Input records:
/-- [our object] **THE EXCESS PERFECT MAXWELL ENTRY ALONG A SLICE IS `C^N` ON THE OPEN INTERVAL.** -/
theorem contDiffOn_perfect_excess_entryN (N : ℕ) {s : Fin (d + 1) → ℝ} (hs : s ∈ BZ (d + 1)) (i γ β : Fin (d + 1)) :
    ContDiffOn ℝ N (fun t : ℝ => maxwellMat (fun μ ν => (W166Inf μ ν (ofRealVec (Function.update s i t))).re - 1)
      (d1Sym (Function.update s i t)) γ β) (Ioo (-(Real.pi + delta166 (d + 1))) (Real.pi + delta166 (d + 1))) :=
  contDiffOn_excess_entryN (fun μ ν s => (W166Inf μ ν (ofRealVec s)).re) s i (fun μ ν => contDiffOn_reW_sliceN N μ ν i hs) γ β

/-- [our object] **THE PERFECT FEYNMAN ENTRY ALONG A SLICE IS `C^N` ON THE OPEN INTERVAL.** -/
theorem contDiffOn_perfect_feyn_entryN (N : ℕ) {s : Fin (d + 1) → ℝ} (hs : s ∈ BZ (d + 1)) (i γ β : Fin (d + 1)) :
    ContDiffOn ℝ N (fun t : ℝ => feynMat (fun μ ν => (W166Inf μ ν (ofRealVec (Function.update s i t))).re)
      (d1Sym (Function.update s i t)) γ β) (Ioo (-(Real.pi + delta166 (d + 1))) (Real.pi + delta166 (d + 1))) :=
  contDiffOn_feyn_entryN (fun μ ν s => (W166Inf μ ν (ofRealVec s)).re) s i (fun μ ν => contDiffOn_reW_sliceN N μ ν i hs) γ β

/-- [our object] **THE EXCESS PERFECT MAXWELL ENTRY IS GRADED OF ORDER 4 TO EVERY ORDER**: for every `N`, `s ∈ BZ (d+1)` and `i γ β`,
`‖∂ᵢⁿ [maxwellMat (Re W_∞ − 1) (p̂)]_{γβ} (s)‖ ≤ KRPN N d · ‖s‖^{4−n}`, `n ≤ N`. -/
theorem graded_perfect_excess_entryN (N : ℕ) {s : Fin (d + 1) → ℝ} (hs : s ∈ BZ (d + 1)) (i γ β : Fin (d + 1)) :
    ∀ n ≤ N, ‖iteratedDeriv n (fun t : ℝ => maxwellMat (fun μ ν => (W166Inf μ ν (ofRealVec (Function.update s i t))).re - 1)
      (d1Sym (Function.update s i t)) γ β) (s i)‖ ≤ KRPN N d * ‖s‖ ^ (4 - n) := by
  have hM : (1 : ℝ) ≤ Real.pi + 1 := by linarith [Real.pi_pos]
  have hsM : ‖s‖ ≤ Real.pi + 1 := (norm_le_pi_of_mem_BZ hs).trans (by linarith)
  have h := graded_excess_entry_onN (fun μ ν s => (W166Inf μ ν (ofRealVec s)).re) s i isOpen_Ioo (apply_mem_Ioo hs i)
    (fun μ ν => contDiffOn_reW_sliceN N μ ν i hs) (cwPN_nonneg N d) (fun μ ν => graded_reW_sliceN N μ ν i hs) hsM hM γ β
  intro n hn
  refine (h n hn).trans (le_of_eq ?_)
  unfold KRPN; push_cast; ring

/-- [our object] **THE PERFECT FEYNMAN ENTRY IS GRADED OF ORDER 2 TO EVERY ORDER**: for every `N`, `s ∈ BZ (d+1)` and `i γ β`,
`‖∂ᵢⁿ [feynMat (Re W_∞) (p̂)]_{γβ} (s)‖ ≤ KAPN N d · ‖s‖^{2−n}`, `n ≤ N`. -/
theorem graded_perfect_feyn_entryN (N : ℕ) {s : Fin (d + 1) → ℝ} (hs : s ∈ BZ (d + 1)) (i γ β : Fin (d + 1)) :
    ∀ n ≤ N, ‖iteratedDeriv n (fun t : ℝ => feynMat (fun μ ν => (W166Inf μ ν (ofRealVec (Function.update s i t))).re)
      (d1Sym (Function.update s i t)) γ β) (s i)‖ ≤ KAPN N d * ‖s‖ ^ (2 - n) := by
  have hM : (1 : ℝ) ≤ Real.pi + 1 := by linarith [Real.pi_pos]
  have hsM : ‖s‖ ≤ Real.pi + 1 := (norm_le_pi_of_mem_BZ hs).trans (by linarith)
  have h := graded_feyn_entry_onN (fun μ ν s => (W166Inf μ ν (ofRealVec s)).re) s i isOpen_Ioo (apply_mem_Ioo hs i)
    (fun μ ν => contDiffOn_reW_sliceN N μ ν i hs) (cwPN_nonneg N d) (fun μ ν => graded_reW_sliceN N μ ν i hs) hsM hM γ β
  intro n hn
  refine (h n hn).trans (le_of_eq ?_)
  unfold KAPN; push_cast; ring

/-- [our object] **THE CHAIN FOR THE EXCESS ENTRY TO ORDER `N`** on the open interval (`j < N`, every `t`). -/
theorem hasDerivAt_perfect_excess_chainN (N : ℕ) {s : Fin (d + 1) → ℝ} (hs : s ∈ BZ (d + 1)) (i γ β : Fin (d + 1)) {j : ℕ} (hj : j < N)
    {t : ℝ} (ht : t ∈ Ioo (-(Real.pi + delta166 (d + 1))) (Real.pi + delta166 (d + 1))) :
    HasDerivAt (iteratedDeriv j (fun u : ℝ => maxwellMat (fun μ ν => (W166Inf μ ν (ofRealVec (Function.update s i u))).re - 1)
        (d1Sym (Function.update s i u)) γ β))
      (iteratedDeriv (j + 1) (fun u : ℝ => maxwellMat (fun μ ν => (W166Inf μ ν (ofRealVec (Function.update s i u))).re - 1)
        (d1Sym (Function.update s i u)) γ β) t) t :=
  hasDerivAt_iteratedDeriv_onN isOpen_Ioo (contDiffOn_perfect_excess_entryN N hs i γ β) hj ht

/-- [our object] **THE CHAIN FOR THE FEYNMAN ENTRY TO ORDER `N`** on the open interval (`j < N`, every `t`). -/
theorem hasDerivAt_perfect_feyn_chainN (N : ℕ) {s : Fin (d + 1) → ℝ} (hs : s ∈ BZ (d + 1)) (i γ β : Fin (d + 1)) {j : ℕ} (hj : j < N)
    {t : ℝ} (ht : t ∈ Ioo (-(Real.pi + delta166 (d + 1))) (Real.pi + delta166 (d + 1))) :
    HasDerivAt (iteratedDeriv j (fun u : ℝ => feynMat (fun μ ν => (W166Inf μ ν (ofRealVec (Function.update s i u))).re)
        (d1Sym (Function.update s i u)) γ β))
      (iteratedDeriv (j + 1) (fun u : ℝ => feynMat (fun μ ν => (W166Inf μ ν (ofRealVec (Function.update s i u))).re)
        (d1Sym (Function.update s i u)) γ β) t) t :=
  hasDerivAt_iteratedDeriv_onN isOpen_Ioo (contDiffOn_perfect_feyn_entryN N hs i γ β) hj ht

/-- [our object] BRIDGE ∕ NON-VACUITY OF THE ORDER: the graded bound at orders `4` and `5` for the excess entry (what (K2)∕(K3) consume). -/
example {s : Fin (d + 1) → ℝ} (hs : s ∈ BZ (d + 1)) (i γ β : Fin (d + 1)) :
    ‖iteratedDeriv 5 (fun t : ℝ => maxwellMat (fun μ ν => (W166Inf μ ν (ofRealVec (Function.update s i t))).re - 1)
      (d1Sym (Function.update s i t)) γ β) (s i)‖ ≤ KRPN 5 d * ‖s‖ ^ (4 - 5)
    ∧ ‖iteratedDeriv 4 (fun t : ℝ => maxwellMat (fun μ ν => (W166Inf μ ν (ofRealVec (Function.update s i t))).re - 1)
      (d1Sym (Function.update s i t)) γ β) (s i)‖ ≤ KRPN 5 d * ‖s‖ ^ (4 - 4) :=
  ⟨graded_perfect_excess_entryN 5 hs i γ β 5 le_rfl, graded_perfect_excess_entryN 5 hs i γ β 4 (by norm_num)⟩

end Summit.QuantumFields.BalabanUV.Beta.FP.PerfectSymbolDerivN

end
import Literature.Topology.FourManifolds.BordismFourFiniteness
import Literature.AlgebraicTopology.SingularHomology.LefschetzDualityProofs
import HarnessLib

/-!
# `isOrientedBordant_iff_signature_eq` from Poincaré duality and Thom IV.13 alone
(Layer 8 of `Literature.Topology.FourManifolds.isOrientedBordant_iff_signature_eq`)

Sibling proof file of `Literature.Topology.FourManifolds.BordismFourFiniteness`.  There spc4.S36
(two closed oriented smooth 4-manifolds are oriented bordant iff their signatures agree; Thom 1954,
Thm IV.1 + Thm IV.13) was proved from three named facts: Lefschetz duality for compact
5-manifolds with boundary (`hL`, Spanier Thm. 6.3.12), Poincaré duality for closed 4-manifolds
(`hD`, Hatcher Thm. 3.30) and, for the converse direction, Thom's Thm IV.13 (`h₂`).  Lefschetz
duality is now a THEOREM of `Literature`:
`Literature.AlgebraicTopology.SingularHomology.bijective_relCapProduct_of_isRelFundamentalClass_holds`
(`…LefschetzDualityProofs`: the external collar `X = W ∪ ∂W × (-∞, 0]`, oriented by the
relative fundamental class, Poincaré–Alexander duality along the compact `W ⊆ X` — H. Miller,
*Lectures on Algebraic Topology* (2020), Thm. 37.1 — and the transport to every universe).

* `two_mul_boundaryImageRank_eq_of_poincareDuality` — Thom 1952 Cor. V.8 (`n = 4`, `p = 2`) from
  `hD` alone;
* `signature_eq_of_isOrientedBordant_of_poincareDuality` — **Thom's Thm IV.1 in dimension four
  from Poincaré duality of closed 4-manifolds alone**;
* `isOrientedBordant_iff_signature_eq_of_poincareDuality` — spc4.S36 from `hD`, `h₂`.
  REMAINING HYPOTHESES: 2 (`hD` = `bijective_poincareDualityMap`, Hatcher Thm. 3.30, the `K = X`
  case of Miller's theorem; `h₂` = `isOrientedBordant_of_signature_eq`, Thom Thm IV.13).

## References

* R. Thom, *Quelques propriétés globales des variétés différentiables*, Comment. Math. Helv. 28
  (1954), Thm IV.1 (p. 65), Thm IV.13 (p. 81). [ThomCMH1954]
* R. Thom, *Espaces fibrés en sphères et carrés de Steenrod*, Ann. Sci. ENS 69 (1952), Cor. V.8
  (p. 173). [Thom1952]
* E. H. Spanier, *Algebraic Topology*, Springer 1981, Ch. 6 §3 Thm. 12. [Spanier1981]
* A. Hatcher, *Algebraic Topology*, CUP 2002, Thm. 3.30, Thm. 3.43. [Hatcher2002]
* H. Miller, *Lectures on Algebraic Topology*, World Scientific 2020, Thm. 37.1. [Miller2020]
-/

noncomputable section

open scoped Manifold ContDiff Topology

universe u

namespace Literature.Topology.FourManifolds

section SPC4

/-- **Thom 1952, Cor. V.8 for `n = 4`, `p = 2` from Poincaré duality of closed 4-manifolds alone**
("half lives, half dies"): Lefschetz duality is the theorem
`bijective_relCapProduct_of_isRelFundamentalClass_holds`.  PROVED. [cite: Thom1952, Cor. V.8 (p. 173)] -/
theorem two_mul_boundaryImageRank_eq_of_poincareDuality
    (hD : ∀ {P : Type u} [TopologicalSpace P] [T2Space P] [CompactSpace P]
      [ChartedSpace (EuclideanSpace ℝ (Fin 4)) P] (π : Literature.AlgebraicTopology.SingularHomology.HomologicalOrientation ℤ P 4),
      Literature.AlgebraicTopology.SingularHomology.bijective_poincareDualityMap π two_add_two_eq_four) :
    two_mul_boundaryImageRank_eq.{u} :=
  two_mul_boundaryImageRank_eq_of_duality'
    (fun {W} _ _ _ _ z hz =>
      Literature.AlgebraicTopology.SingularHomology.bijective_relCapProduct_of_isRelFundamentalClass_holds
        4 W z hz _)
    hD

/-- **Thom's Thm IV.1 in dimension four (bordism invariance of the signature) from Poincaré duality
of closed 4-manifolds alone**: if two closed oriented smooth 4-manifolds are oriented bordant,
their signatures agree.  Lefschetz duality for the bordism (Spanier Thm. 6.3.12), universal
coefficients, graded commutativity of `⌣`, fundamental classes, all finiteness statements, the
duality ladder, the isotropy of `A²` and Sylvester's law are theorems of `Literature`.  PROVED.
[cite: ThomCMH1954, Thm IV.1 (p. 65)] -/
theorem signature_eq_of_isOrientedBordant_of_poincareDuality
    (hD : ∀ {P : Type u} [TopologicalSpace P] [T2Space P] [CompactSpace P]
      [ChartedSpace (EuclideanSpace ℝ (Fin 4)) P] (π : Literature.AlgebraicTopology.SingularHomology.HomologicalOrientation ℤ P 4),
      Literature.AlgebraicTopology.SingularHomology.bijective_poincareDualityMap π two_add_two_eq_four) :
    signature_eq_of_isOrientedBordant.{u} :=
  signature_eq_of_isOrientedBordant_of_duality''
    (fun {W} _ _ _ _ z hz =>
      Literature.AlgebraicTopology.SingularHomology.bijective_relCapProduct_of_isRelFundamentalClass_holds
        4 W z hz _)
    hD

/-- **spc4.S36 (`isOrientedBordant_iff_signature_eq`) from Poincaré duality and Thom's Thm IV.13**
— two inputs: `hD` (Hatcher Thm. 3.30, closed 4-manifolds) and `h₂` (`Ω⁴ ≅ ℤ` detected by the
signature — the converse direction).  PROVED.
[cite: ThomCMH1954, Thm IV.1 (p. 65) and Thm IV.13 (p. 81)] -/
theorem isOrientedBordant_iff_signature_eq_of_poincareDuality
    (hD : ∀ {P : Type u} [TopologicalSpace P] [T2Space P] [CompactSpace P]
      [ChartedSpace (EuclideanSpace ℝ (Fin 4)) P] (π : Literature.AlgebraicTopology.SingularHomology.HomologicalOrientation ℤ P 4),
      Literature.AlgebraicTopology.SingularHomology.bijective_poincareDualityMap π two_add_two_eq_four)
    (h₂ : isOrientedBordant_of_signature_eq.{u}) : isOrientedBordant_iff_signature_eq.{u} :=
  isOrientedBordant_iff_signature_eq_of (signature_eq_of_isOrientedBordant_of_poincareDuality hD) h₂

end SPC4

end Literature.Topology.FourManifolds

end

What you need to do:
Using the data above, reproduce exactly the lines between those holding "Thm IV.1 + Thm" and "is the theorem", inclusive, and no others.

Result for this exercise:
Thm IV.1 + Thm IV.13) was proved from three named facts: Lefschetz duality for compact
5-manifolds with boundary (`hL`, Spanier Thm. 6.3.12), Poincaré duality for closed 4-manifolds
(`hD`, Hatcher Thm. 3.30) and, for the converse direction, Thom's Thm IV.13 (`h₂`).  Lefschetz
duality is now a THEOREM of `Literature`:
`Literature.AlgebraicTopology.SingularHomology.bijective_relCapProduct_of_isRelFundamentalClass_holds`
(`…LefschetzDualityProofs`: the external collar `X = W ∪ ∂W × (-∞, 0]`, oriented by the
relative fundamental class, Poincaré–Alexander duality along the compact `W ⊆ X` — H. Miller,
*Lectures on Algebraic Topology* (2020), Thm. 37.1 — and the transport to every universe).

* `two_mul_boundaryImageRank_eq_of_poincareDuality` — Thom 1952 Cor. V.8 (`n = 4`, `p = 2`) from
  `hD` alone;
* `signature_eq_of_isOrientedBordant_of_poincareDuality` — **Thom's Thm IV.1 in dimension four
  from Poincaré duality of closed 4-manifolds alone**;
* `isOrientedBordant_iff_signature_eq_of_poincareDuality` — spc4.S36 from `hD`, `h₂`.
  REMAINING HYPOTHESES: 2 (`hD` = `bijective_poincareDualityMap`, Hatcher Thm. 3.30, the `K = X`
  case of Miller's theorem; `h₂` = `isOrientedBordant_of_signature_eq`, Thom Thm IV.13).

## References

* R. Thom, *Quelques propriétés globales des variétés différentiables*, Comment. Math. Helv. 28
  (1954), Thm IV.1 (p. 65), Thm IV.13 (p. 81). [ThomCMH1954]
* R. Thom, *Espaces fibrés en sphères et carrés de Steenrod*, Ann. Sci. ENS 69 (1952), Cor. V.8
  (p. 173). [Thom1952]
* E. H. Spanier, *Algebraic Topology*, Springer 1981, Ch. 6 §3 Thm. 12. [Spanier1981]
* A. Hatcher, *Algebraic Topology*, CUP 2002, Thm. 3.30, Thm. 3.43. [Hatcher2002]
* H. Miller, *Lectures on Algebraic Topology*, World Scientific 2020, Thm. 37.1. [Miller2020]
-/

noncomputable section

open scoped Manifold ContDiff Topology

universe u

namespace Literature.Topology.FourManifolds

section SPC4

/-- **Thom 1952, Cor. V.8 for `n = 4`, `p = 2` from Poincaré duality of closed 4-manifolds alone**
("half lives, half dies"): Lefschetz duality is the theorem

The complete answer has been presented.